import Literature.Barriers.MatrixMultiplication.QuasirandomBarrierProofs
import Literature.RepresentationTheory.FiniteGroups.ProductGroupCharacters
import Literature.RepresentationTheory.FiniteGroups.PiGroupCharacters
import HarnessLib

/-!
# Barrier (sequel to `QuasirandomBarrier.lean`): direct products escape the representation-theoretic
# barrier — `n(G₁ × ⋯ × G_k) = minᵢ n(Gᵢ)` (BCGPU 2023, §1.1)

Topic `Literature/Barriers/MatrixMultiplication` (D-0021 catalogue for the summit
`MatrixMultiplication`, `ω(ℂ) = 2`); attached to the catalogue entry `QuasirandomBarrier`, whose
`evasions_known:` line quotes the sentence formalized here.  Everything is **proved**; no definition,
no named fact.

Source.  J. Blasiak, H. Cohn, J. A. Grochow, K. Pratt, C. Umans, *Matrix multiplication via matrix
groups*, ITCS 2023 = arXiv:2204.03826 [BlasiakCohnGrochowPrattUmans2023], §1.1, p. 4 (held copy
`paper:arxiv-2204.03826`, chunk p0004, read this session), verbatim:

> "Our first barrier result rules out obtaining exponent 2 from finite groups of Lie type, but
> still leaves open the possibility that such groups could serve as building blocks in efficient
> algorithms for matrix multiplication. For example, the direct product of such groups escapes the
> barrier entirely, since the second-smallest dimension of an irreducible representation of a direct
> product equals the second-smallest dimension among the irreducible representations of the factors."

and §5, p. 12: "Theorem 3.2 shows that `SL(n,q)^m` cannot give `ω = 2` for fixed `m` and growing
`q`. … Is there a common generalization … with `m` and `q` both growing?"

## What is proved

With `n(G) = secondCharDegree G` (Def. 3.1, `QuasirandomBarrier.lean`) and the tree's description of
the irreducible characters of a finite direct product as external products (Serre §3.2 Thm. 10:
`exists_eq_boxProd_of_mem_irrChars`, `IsIrrChar.boxProd` for `K × L`; `exists_eq_piBox_of_mem_irrChars`,
`IsIrrChar.piBox` for `Π i, G i`):

* `secondCharDegree_mem_charDegrees` — for a finite non-abelian group, `n(G)` is attained: it is a
  character degree `> 1` (Def. 3.1 is a minimum over a non-empty set, by Serre's Thm. 9);
* **`secondCharDegree_prod`** — `n(K × L) = min(n(K), n(L))` for finite non-abelian `K`, `L`;
* **`secondCharDegree_pi`** — `n(Π i, G i) = minᵢ n(G i)` for a finite non-empty family of finite
  non-abelian groups (the printed sentence); **`secondCharDegree_pow`** — `n(H^m) = n(H)` (`m ≥ 1`);
* the escape, effective: **`tpp_card_le_pow`** — Thm. 3.2 in `G = H^m` reads
  `|S||T||U| ≤ |G|^{3/2}/√n(H) + |G|`: the saving `√n(H)` does not grow with `m`, so for fixed `H`
  (e.g. `H = SL(n, q)`, `q` fixed) Thm. 3.2 puts no obstruction of the form `|G|^{3/2 − δ}` on the
  powers `H^m`, `m → ∞` — "escapes the barrier entirely".

## Rendering and wording risks

* "Among the irreducible representations of the factors" is read, as the context ("the direct product
  of such groups", i.e. of groups with large `n`) requires, for NON-ABELIAN factors: for an abelian
  factor `A`, `n(A)` is undefined in print (junk `0` in the tree) while `n(K × A) = n(K)`
  (`secondCharDegree_prod_of_comm`, also proved).
* Nothing here says that powers `H^m` DO yield good constructions; the STPP/TPP capacity of `SL(n,q)^m`
  with `m, q → ∞` is the authors' open question (§5), see `QuasirandomBarrier` evasions_known.

WHAT THIS IS NOT: no statement about `ω`; no construction; not a barrier for direct powers (for
`SL(2,p)^m`, `p` fixed, see Sawin 2018 in the catalogue).
-/

noncomputable section

open scoped BigOperators

namespace Literature.Barriers.MatrixMultiplication

open Literature.RepresentationTheory.FiniteGroups Literature.Combinatorics.Additive

/-! ## §1 `n(G)` is attained -/

/-- For a finite non-abelian group, `n(G)` is a character degree `> 1` (Def. 3.1: "let
`n(G) := min_{π ∈ Irr(G) : dim π > 1} dim π`" — the minimum over a set that is non-empty by Serre's
Thm. 9, the tree's `Serre1977_thm9_holds`). [cite: BlasiakCohnGrochowPrattUmans2023, Def. 3.1] -/
theorem secondCharDegree_mem_charDegrees {G : Type} [Group G] [Finite G]
    (hG : ∃ a b : G, a * b ≠ b * a) :
    secondCharDegree G ∈ charDegrees G ∧ 1 < secondCharDegree G := by
  have hne' : {d : ℕ | d ∈ charDegrees G ∧ 1 < d}.Nonempty := by
    obtain ⟨d, hd, h1⟩ := Serre1977_thm9_holds.exists_one_lt_mem_charDegrees G hG
    exact ⟨d, hd, h1⟩
  exact Nat.sInf_mem hne'

/-- If `G` has a character degree `> 1` then `n(G)` is a character degree `> 1` (no commutativity
hypothesis needed). [cite: BlasiakCohnGrochowPrattUmans2023, Def. 3.1] -/
theorem secondCharDegree_mem_charDegrees_of_mem {G : Type} [Group G] {d : ℕ}
    (hd : d ∈ charDegrees G) (h1 : 1 < d) :
    secondCharDegree G ∈ charDegrees G ∧ 1 < secondCharDegree G :=
  Nat.sInf_mem (⟨d, hd, h1⟩ : {d : ℕ | d ∈ charDegrees G ∧ 1 < d}.Nonempty)

/-- An irreducible character of degree (the natural number) `d` witnesses `d ∈ charDegrees`.
[folklore] -/
private theorem mem_charDegrees_of_isIrrChar {G : Type} [Group G] {χ : G → ℂ} (hχ : IsIrrChar G χ)
    {d : ℕ} (hd : χ 1 = d) : d ∈ charDegrees G := by
  obtain ⟨d', hd', hχd'⟩ := hχ.exists_apply_one
  have : d = d' := by exact_mod_cast hd.symm.trans hχd'
  rwa [this]

/-! ## §2 Binary products `K × L` -/

section Prod

variable {K L : Type} [Group K] [Group L] [Fintype K] [Fintype L]

/-- `n(K × L) ≤ n(K)` for `K` non-abelian: `ψ ⊠ 1_L` is irreducible of degree `n(K) > 1`.
[cite: BlasiakCohnGrochowPrattUmans2023, §1.1 (p. 4)] -/
theorem secondCharDegree_prod_le_left (hK : ∃ a b : K, a * b ≠ b * a) :
    secondCharDegree (K × L) ≤ secondCharDegree K := by
  obtain ⟨hmem, h1⟩ := secondCharDegree_mem_charDegrees hK
  obtain ⟨ψ, hψ, hψ1⟩ := exists_isIrrChar_of_mem_charDegrees hmem
  obtain ⟨φ, hφ, hφ1⟩ := exists_isIrrChar_of_mem_charDegrees (one_mem_charDegrees (G := L))
  have hχ : IsIrrChar (K × L) (fun p : K × L => ψ p.1 * φ p.2) := IsIrrChar.boxProd hψ hφ
  have hχ1 : (fun p : K × L => ψ p.1 * φ p.2) 1 = (secondCharDegree K : ℕ) := by
    rw [boxProd_apply_one, hψ1, hφ1, Nat.cast_one, mul_one]
  exact (secondCharDegree_le (mem_charDegrees_of_isIrrChar hχ hχ1) h1).2

/-- `n(K × L) ≤ n(L)` for `L` non-abelian: `1_K ⊠ φ` is irreducible of degree `n(L) > 1`.
[cite: BlasiakCohnGrochowPrattUmans2023, §1.1 (p. 4)] -/
theorem secondCharDegree_prod_le_right (hL : ∃ a b : L, a * b ≠ b * a) :
    secondCharDegree (K × L) ≤ secondCharDegree L := by
  obtain ⟨hmem, h1⟩ := secondCharDegree_mem_charDegrees hL
  obtain ⟨φ, hφ, hφ1⟩ := exists_isIrrChar_of_mem_charDegrees hmem
  obtain ⟨ψ, hψ, hψ1⟩ := exists_isIrrChar_of_mem_charDegrees (one_mem_charDegrees (G := K))
  have hχ : IsIrrChar (K × L) (fun p : K × L => ψ p.1 * φ p.2) := IsIrrChar.boxProd hψ hφ
  have hχ1 : (fun p : K × L => ψ p.1 * φ p.2) 1 = (secondCharDegree L : ℕ) := by
    rw [boxProd_apply_one, hψ1, hφ1, Nat.cast_one, one_mul]
  exact (secondCharDegree_le (mem_charDegrees_of_isIrrChar hχ hχ1) h1).2

/-- The lower bound: every character degree `> 1` of `K × L` is `≥ n(K)` or `≥ n(L)` (it is a
product `ψ(1)φ(1)` of degrees of the factors, one of which exceeds `1`), hence
`≥ min(n(K), n(L))` (for an abelian factor the junk value `n = 0` makes this vacuous). [cite: BlasiakCohnGrochowPrattUmans2023, §1.1 (p. 4)] -/
theorem min_secondCharDegree_le_of_mem_charDegrees_prod {d : ℕ} (hd : d ∈ charDegrees (K × L))
    (h1 : 1 < d) :
    min (secondCharDegree K) (secondCharDegree L) ≤ d := by
  obtain ⟨χ, hχ, hχd⟩ := exists_isIrrChar_of_mem_charDegrees hd
  obtain ⟨ψ, hψ, φ, hφ, rfl⟩ := exists_eq_boxProd_of_mem_irrChars hχ
  obtain ⟨a, ha, hψa⟩ := IsIrrChar.exists_apply_one hψ
  obtain ⟨b, hb, hφb⟩ := IsIrrChar.exists_apply_one hφ
  have hdab : (d : ℂ) = a * b := by rw [← hχd, boxProd_apply_one, hψa, hφb]
  have hd' : d = a * b := by exact_mod_cast hdab
  have ha0 := pos_of_mem_charDegrees ha
  have hb0 := pos_of_mem_charDegrees hb
  by_cases ha1 : 1 < a
  · have := (secondCharDegree_le ha ha1).2
    calc min (secondCharDegree K) (secondCharDegree L) ≤ secondCharDegree K := min_le_left _ _
      _ ≤ a := this
      _ ≤ d := by rw [hd']; exact Nat.le_mul_of_pos_right a hb0
  · have ha1' : a = 1 := by omega
    have hb1 : 1 < b := by rw [hd', ha1', one_mul] at h1; exact h1
    have := (secondCharDegree_le hb hb1).2
    calc min (secondCharDegree K) (secondCharDegree L) ≤ secondCharDegree L := min_le_right _ _
      _ ≤ b := this
      _ ≤ d := by rw [hd', ha1', one_mul]

/-- **`n(K × L) = min(n(K), n(L))`** for finite non-abelian groups `K`, `L` ("the second-smallest
dimension of an irreducible representation of a direct product equals the second-smallest dimension
among the irreducible representations of the factors"). [cite: BlasiakCohnGrochowPrattUmans2023, §1.1 (p. 4)] -/
theorem secondCharDegree_prod (hK : ∃ a b : K, a * b ≠ b * a) (hL : ∃ a b : L, a * b ≠ b * a) :
    secondCharDegree (K × L) = min (secondCharDegree K) (secondCharDegree L) := by
  refine le_antisymm (le_min (secondCharDegree_prod_le_left hK) (secondCharDegree_prod_le_right hL)) ?_
  -- `n(K × L)` is itself a degree `> 1` of `K × L`
  obtain ⟨hmemK, h1K⟩ := secondCharDegree_mem_charDegrees hK
  obtain ⟨ψ, hψ, hψ1⟩ := exists_isIrrChar_of_mem_charDegrees hmemK
  obtain ⟨φ, hφ, hφ1⟩ := exists_isIrrChar_of_mem_charDegrees (one_mem_charDegrees (G := L))
  have hχ : IsIrrChar (K × L) (fun p : K × L => ψ p.1 * φ p.2) := IsIrrChar.boxProd hψ hφ
  have hχ1 : (fun p : K × L => ψ p.1 * φ p.2) 1 = (secondCharDegree K : ℕ) := by
    rw [boxProd_apply_one, hψ1, hφ1, Nat.cast_one, mul_one]
  obtain ⟨hmem, h1⟩ := secondCharDegree_mem_charDegrees_of_mem (mem_charDegrees_of_isIrrChar hχ hχ1) h1K
  exact min_secondCharDegree_le_of_mem_charDegrees_prod hmem h1

/-- With an abelian second factor nothing changes: `n(K × A) = n(K)` for `K` non-abelian and `A`
finite abelian (every degree of `A` is `1`, Serre Thm. 9). [cite: BlasiakCohnGrochowPrattUmans2023, §1.1 (p. 4)] -/
theorem secondCharDegree_prod_of_comm (hK : ∃ a b : K, a * b ≠ b * a) (hL : ∀ a b : L, a * b = b * a) :
    secondCharDegree (K × L) = secondCharDegree K := by
  refine le_antisymm (secondCharDegree_prod_le_left hK) ?_
  obtain ⟨hmemK, h1K⟩ := secondCharDegree_mem_charDegrees hK
  obtain ⟨ψ, hψ, hψ1⟩ := exists_isIrrChar_of_mem_charDegrees hmemK
  obtain ⟨φ, hφ, hφ1⟩ := exists_isIrrChar_of_mem_charDegrees (one_mem_charDegrees (G := L))
  have hχ : IsIrrChar (K × L) (fun p : K × L => ψ p.1 * φ p.2) := IsIrrChar.boxProd hψ hφ
  have hχ1 : (fun p : K × L => ψ p.1 * φ p.2) 1 = (secondCharDegree K : ℕ) := by
    rw [boxProd_apply_one, hψ1, hφ1, Nat.cast_one, mul_one]
  obtain ⟨hmem, h1⟩ := secondCharDegree_mem_charDegrees_of_mem (mem_charDegrees_of_isIrrChar hχ hχ1) h1K
  -- the degree `n(K × L) > 1` is `a · b` with `b = 1`
  obtain ⟨χ, hχ', hχd⟩ := exists_isIrrChar_of_mem_charDegrees hmem
  obtain ⟨ψ', hψ', φ', hφ', rfl⟩ := exists_eq_boxProd_of_mem_irrChars hχ'
  obtain ⟨a, ha, hψa⟩ := IsIrrChar.exists_apply_one hψ'
  obtain ⟨b, hb, hφb⟩ := IsIrrChar.exists_apply_one hφ'
  have hb1 : b = 1 := (Serre1977_thm9_holds L).mp hL b hb
  have hdab : ((secondCharDegree (K × L) : ℕ) : ℂ) = a * b := by rw [← hχd, boxProd_apply_one, hψa, hφb]
  have hd' : secondCharDegree (K × L) = a * b := by exact_mod_cast hdab
  rw [hb1, mul_one] at hd'
  rw [hd'] at h1 ⊢
  exact (secondCharDegree_le ha h1).2

end Prod

/-! ## §3 Finite products `Π i, G i` and powers `H^m` -/

section Pi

_Action item:_ Within the records, how many lines carry the word "direct"? Reply with the figure alone.

_Result for this exercise:_ 7